▶ _TASK OBJECTIVE_
Your answer should be the lines below from the one with "(starRingEnd ℂ) (1" to the one with "rw [sum_comm]", both included, given again exactly and with nothing added.

▶ _RECORDS PROVIDED_
···

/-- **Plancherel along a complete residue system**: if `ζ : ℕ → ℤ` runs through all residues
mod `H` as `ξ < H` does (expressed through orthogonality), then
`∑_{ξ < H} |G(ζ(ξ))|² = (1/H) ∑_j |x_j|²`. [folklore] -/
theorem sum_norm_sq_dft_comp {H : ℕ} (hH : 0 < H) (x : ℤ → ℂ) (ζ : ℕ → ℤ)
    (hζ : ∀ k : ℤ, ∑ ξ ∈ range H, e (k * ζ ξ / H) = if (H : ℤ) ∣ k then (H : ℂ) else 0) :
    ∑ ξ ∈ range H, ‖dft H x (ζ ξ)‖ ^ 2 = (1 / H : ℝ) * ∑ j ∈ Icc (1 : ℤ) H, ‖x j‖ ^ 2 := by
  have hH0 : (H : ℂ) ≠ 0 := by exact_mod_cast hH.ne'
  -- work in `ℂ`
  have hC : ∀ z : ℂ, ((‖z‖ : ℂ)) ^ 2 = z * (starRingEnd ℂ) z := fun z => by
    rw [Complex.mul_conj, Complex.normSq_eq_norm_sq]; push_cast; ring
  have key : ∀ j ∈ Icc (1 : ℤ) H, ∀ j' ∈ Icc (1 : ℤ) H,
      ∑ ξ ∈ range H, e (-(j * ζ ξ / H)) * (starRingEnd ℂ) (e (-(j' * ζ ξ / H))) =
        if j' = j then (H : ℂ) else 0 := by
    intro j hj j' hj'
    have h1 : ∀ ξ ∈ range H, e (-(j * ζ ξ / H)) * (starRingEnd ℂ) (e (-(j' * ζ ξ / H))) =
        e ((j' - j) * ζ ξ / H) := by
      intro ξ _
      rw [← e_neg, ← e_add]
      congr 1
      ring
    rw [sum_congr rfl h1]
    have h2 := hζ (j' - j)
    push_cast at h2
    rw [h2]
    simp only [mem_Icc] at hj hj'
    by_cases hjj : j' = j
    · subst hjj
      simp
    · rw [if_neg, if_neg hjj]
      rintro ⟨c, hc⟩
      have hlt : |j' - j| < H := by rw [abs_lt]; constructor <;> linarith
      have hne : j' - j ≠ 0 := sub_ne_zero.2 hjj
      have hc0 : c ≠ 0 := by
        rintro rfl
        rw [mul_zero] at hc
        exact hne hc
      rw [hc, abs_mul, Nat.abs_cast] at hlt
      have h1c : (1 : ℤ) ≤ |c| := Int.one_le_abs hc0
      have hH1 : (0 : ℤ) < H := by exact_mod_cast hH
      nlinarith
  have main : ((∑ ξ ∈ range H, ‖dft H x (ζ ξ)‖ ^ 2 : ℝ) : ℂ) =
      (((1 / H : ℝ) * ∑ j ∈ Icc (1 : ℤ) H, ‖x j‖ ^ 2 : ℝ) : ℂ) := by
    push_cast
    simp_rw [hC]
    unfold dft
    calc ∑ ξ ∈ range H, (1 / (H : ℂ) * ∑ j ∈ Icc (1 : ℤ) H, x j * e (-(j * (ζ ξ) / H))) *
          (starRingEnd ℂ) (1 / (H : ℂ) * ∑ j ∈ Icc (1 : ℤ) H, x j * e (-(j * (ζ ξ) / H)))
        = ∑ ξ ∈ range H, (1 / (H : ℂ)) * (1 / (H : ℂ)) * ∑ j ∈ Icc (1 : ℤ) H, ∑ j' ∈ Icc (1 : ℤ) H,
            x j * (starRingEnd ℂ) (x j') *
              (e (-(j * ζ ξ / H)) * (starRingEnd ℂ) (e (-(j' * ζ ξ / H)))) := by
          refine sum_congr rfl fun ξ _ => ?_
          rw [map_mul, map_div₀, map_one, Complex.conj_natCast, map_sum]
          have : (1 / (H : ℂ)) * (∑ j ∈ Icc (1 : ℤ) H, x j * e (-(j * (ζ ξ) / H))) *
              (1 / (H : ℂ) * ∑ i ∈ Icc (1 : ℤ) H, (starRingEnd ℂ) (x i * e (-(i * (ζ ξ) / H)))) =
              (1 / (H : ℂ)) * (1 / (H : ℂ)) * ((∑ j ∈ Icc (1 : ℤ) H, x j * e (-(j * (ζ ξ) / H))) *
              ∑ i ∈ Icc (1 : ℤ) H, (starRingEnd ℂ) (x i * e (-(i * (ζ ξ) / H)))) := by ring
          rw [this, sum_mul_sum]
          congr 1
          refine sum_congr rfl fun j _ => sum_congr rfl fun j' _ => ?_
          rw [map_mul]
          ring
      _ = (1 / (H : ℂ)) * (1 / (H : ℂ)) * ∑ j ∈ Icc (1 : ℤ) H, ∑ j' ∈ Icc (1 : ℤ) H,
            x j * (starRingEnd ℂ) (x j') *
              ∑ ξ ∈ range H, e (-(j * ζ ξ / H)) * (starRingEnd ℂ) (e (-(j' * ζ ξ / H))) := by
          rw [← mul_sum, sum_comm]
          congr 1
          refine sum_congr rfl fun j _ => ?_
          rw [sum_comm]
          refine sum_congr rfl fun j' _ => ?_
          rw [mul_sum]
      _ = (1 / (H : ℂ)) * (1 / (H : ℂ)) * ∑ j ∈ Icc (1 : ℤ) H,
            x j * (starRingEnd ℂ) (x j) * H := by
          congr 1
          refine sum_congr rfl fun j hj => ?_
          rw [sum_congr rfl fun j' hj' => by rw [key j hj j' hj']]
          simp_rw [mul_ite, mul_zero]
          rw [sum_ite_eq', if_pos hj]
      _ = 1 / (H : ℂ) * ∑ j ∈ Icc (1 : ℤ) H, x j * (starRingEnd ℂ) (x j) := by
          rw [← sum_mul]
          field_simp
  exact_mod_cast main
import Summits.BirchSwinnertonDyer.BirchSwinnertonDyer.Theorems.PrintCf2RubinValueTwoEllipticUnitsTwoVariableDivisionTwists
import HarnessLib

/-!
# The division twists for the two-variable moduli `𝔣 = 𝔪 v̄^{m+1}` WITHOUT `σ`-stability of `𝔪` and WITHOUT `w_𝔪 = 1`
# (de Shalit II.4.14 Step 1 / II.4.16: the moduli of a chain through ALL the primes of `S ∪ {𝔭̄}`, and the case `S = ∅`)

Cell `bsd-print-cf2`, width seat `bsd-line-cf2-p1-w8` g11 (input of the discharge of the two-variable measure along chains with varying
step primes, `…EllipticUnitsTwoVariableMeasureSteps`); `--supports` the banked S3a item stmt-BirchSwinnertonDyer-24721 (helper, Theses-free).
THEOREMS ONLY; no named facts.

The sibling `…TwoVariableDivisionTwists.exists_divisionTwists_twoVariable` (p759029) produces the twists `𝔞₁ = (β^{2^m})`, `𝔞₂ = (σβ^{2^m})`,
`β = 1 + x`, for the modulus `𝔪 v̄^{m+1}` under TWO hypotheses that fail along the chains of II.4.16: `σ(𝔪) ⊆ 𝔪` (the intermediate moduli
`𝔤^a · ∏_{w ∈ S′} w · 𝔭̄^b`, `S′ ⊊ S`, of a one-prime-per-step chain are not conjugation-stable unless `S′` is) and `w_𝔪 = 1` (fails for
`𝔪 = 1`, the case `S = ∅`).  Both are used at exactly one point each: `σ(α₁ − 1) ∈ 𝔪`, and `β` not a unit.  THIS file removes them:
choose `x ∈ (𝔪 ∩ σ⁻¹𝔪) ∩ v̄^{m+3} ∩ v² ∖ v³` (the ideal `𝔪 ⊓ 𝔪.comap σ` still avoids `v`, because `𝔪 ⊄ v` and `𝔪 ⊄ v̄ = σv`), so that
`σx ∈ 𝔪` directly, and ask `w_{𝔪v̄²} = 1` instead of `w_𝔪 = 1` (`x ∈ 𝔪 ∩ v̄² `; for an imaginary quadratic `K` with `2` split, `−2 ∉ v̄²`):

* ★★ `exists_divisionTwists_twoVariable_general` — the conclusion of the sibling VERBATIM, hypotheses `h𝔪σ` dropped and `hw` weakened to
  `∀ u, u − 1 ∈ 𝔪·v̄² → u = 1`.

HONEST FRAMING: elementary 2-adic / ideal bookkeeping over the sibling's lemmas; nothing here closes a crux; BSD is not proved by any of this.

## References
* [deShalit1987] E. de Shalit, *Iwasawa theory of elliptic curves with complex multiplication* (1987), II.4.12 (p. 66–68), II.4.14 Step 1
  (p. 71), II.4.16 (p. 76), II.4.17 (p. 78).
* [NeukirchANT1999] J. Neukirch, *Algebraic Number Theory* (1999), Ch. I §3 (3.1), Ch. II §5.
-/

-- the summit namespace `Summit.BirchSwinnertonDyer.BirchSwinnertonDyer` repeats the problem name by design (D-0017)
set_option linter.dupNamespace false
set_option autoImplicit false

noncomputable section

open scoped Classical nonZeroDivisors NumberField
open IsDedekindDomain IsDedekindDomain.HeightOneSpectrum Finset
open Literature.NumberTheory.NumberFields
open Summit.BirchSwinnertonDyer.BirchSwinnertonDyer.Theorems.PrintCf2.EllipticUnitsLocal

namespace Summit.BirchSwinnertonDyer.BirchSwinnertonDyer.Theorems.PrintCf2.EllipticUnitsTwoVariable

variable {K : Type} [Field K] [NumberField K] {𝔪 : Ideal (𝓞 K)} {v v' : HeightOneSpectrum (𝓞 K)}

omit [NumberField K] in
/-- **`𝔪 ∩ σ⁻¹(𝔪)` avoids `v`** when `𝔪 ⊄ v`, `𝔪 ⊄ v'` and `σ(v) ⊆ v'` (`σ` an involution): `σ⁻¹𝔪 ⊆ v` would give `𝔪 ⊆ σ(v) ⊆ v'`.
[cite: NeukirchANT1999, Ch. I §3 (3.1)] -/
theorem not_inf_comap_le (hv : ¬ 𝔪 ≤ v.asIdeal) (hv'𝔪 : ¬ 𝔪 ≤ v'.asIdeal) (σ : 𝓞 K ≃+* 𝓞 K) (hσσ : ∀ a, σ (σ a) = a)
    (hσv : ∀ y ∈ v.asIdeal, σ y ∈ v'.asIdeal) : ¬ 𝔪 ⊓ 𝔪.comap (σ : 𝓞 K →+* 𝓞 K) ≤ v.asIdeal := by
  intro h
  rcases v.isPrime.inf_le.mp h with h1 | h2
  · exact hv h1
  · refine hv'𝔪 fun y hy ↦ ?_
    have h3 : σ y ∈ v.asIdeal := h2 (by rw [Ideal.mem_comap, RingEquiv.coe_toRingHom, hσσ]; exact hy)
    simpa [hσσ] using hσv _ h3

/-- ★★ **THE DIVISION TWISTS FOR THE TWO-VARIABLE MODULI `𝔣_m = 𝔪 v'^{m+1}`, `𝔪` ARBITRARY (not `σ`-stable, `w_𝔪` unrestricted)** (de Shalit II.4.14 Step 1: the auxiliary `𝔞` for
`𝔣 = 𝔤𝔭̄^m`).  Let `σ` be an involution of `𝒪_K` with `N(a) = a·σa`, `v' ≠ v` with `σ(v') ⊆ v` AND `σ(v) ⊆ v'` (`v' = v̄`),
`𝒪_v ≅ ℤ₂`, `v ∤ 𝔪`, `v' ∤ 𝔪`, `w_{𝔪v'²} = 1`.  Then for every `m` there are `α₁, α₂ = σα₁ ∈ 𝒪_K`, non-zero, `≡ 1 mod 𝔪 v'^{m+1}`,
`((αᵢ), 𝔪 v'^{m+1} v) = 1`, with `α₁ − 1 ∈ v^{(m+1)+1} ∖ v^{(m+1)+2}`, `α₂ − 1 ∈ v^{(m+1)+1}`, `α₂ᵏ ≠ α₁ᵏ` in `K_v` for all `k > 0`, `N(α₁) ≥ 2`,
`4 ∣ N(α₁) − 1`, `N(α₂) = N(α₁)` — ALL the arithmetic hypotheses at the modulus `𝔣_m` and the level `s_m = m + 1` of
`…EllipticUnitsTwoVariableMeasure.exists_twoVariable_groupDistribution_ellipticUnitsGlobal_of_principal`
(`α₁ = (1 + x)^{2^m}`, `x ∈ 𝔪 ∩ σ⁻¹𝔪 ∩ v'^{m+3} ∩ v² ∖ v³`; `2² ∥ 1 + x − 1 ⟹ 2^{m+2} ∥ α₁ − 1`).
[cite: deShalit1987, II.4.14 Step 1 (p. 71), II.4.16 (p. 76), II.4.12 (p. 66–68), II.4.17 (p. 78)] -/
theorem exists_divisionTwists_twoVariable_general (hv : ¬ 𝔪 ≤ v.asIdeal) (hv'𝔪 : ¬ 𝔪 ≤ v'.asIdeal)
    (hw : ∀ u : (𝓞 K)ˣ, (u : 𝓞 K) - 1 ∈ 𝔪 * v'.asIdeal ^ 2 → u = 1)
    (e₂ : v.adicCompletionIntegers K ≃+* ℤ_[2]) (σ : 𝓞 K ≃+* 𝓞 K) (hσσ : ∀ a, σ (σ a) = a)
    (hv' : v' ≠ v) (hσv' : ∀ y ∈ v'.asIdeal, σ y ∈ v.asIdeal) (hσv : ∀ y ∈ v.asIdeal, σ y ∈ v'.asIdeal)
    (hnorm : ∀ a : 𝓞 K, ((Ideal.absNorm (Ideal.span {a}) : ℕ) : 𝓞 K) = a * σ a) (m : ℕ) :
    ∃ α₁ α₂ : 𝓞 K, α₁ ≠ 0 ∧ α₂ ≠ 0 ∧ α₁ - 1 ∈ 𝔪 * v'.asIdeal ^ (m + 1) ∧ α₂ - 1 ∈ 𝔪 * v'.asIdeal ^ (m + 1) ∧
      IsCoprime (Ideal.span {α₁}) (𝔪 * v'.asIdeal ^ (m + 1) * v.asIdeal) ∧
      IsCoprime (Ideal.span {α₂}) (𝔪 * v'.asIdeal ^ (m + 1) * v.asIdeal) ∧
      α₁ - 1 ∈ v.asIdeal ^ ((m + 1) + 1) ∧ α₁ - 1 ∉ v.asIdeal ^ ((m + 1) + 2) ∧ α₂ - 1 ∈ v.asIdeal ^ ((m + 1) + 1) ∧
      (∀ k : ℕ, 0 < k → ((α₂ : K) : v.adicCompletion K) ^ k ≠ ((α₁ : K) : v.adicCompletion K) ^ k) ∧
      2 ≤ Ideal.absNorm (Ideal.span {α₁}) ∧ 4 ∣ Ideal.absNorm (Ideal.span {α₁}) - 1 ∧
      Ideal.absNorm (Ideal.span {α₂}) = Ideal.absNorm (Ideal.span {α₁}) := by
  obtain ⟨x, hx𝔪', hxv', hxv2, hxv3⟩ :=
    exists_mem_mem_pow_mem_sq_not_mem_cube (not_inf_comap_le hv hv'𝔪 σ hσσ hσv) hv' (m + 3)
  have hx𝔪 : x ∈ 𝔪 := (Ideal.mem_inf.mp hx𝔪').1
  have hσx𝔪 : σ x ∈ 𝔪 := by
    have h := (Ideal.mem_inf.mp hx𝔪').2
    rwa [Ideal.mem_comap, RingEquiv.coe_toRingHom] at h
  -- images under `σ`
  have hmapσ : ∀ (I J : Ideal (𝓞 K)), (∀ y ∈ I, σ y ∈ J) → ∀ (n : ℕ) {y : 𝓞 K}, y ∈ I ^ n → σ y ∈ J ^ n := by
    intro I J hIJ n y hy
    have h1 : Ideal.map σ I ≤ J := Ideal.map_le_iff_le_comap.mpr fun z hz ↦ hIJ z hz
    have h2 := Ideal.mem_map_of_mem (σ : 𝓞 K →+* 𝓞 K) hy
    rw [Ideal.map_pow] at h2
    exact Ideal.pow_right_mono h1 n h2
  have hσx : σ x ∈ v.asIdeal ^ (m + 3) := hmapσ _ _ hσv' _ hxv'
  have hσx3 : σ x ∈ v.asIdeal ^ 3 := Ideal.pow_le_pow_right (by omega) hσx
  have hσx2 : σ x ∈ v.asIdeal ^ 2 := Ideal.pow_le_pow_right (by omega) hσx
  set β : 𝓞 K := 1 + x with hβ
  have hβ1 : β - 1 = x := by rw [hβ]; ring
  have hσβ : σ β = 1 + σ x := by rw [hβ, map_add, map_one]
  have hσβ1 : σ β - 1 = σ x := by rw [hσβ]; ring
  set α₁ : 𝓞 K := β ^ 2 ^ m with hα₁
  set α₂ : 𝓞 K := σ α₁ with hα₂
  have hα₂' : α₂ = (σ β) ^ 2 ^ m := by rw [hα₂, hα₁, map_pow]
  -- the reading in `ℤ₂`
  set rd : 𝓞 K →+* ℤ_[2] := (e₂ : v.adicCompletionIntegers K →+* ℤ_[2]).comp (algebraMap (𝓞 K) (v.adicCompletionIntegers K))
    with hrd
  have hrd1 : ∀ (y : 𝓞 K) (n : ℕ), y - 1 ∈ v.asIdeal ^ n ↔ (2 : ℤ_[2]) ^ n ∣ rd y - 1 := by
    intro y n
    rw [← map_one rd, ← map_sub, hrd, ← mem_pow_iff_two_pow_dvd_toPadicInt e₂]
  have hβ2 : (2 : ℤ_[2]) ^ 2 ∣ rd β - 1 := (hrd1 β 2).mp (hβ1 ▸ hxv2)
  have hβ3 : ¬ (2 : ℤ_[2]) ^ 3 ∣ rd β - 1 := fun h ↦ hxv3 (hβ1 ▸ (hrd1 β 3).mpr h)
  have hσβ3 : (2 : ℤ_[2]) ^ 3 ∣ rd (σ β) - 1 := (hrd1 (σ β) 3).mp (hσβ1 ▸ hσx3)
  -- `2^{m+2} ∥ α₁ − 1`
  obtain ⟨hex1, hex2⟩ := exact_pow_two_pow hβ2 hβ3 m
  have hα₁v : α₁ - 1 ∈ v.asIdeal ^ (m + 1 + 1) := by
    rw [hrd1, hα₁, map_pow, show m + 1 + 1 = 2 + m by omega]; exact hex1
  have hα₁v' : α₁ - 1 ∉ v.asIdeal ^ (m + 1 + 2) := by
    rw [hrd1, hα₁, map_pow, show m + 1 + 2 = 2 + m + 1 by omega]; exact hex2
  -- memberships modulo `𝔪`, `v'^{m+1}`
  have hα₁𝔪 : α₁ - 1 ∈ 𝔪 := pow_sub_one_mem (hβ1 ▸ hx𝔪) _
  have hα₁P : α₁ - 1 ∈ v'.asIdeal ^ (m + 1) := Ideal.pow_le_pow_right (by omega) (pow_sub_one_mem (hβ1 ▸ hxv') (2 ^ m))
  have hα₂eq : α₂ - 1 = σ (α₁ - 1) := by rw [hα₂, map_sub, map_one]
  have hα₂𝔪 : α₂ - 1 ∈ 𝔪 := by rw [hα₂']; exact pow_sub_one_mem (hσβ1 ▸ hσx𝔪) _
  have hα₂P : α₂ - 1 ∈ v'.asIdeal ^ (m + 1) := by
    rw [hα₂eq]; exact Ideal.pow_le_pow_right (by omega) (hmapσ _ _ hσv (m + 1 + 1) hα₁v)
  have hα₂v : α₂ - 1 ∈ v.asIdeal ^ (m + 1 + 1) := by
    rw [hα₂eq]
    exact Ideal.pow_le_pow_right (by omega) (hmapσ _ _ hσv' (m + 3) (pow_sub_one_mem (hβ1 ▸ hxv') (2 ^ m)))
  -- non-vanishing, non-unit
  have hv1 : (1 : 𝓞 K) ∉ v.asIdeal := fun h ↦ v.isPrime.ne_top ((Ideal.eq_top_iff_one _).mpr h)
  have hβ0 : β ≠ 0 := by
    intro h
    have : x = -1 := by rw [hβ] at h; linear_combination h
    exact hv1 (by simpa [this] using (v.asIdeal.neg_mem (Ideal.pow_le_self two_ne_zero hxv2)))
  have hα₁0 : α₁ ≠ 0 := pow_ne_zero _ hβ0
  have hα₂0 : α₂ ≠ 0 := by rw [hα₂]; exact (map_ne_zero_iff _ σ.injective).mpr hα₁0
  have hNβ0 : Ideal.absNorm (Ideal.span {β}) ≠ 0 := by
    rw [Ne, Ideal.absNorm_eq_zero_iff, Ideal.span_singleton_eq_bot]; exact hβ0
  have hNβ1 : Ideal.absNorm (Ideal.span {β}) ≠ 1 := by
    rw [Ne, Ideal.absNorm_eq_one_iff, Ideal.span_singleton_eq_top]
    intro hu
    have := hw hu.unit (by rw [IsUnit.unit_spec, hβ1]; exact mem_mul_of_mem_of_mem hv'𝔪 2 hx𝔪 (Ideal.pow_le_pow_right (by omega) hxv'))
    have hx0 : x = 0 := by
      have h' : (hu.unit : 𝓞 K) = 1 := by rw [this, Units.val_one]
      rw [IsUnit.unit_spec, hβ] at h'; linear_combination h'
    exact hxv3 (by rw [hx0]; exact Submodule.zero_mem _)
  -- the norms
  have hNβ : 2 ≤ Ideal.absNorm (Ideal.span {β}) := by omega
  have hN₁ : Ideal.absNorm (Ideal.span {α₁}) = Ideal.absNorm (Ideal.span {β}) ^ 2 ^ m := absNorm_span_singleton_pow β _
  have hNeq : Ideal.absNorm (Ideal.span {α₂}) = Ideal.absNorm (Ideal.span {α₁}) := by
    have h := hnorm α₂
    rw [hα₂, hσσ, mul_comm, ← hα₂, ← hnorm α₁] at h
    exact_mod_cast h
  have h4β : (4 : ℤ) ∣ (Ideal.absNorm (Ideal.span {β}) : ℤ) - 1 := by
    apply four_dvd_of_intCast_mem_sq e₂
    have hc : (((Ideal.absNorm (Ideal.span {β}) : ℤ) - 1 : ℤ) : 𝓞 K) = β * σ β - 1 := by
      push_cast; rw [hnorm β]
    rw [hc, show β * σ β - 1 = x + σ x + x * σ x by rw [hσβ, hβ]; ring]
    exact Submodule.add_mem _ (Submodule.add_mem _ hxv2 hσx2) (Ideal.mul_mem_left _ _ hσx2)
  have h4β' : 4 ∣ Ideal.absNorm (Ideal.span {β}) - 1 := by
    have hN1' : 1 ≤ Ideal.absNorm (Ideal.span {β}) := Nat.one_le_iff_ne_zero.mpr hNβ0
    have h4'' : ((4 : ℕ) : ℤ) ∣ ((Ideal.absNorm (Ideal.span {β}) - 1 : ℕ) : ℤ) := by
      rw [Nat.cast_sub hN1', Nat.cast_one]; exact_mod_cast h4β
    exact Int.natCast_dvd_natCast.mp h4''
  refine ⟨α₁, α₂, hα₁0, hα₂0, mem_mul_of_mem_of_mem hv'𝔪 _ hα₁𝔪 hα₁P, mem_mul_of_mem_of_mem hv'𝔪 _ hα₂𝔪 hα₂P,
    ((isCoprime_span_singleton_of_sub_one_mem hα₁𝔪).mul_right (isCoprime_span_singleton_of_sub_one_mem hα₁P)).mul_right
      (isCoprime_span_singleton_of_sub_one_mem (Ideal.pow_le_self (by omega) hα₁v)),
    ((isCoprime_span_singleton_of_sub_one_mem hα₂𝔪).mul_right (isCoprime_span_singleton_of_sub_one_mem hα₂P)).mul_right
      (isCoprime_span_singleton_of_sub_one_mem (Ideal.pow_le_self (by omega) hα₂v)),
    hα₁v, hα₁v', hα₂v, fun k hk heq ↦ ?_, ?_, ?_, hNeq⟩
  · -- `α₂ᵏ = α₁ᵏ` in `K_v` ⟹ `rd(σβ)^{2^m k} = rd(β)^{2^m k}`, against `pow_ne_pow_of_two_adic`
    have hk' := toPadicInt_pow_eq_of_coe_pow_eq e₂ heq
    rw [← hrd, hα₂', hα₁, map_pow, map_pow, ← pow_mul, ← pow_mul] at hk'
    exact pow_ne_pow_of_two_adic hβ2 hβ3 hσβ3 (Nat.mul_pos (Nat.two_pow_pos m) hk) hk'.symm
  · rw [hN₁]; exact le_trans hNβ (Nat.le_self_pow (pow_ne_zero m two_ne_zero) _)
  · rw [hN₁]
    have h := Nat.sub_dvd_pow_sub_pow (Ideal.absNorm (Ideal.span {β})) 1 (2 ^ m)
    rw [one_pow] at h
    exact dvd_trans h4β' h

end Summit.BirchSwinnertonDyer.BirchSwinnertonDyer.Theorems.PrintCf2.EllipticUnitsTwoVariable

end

···

▶ _TASK OUTPUT_
          (starRingEnd ℂ) (1 / (H : ℂ) * ∑ j ∈ Icc (1 : ℤ) H, x j * e (-(j * (ζ ξ) / H)))
        = ∑ ξ ∈ range H, (1 / (H : ℂ)) * (1 / (H : ℂ)) * ∑ j ∈ Icc (1 : ℤ) H, ∑ j' ∈ Icc (1 : ℤ) H,
            x j * (starRingEnd ℂ) (x j') *
              (e (-(j * ζ ξ / H)) * (starRingEnd ℂ) (e (-(j' * ζ ξ / H)))) := by
          refine sum_congr rfl fun ξ _ => ?_
          rw [map_mul, map_div₀, map_one, Complex.conj_natCast, map_sum]
          have : (1 / (H : ℂ)) * (∑ j ∈ Icc (1 : ℤ) H, x j * e (-(j * (ζ ξ) / H))) *
              (1 / (H : ℂ) * ∑ i ∈ Icc (1 : ℤ) H, (starRingEnd ℂ) (x i * e (-(i * (ζ ξ) / H)))) =
              (1 / (H : ℂ)) * (1 / (H : ℂ)) * ((∑ j ∈ Icc (1 : ℤ) H, x j * e (-(j * (ζ ξ) / H))) *
              ∑ i ∈ Icc (1 : ℤ) H, (starRingEnd ℂ) (x i * e (-(i * (ζ ξ) / H)))) := by ring
          rw [this, sum_mul_sum]
          congr 1
          refine sum_congr rfl fun j _ => sum_congr rfl fun j' _ => ?_
          rw [map_mul]
          ring
      _ = (1 / (H : ℂ)) * (1 / (H : ℂ)) * ∑ j ∈ Icc (1 : ℤ) H, ∑ j' ∈ Icc (1 : ℤ) H,
            x j * (starRingEnd ℂ) (x j') *
              ∑ ξ ∈ range H, e (-(j * ζ ξ / H)) * (starRingEnd ℂ) (e (-(j' * ζ ξ / H))) := by
          rw [← mul_sum, sum_comm]
          congr 1
          refine sum_congr rfl fun j _ => ?_
          rw [sum_comm]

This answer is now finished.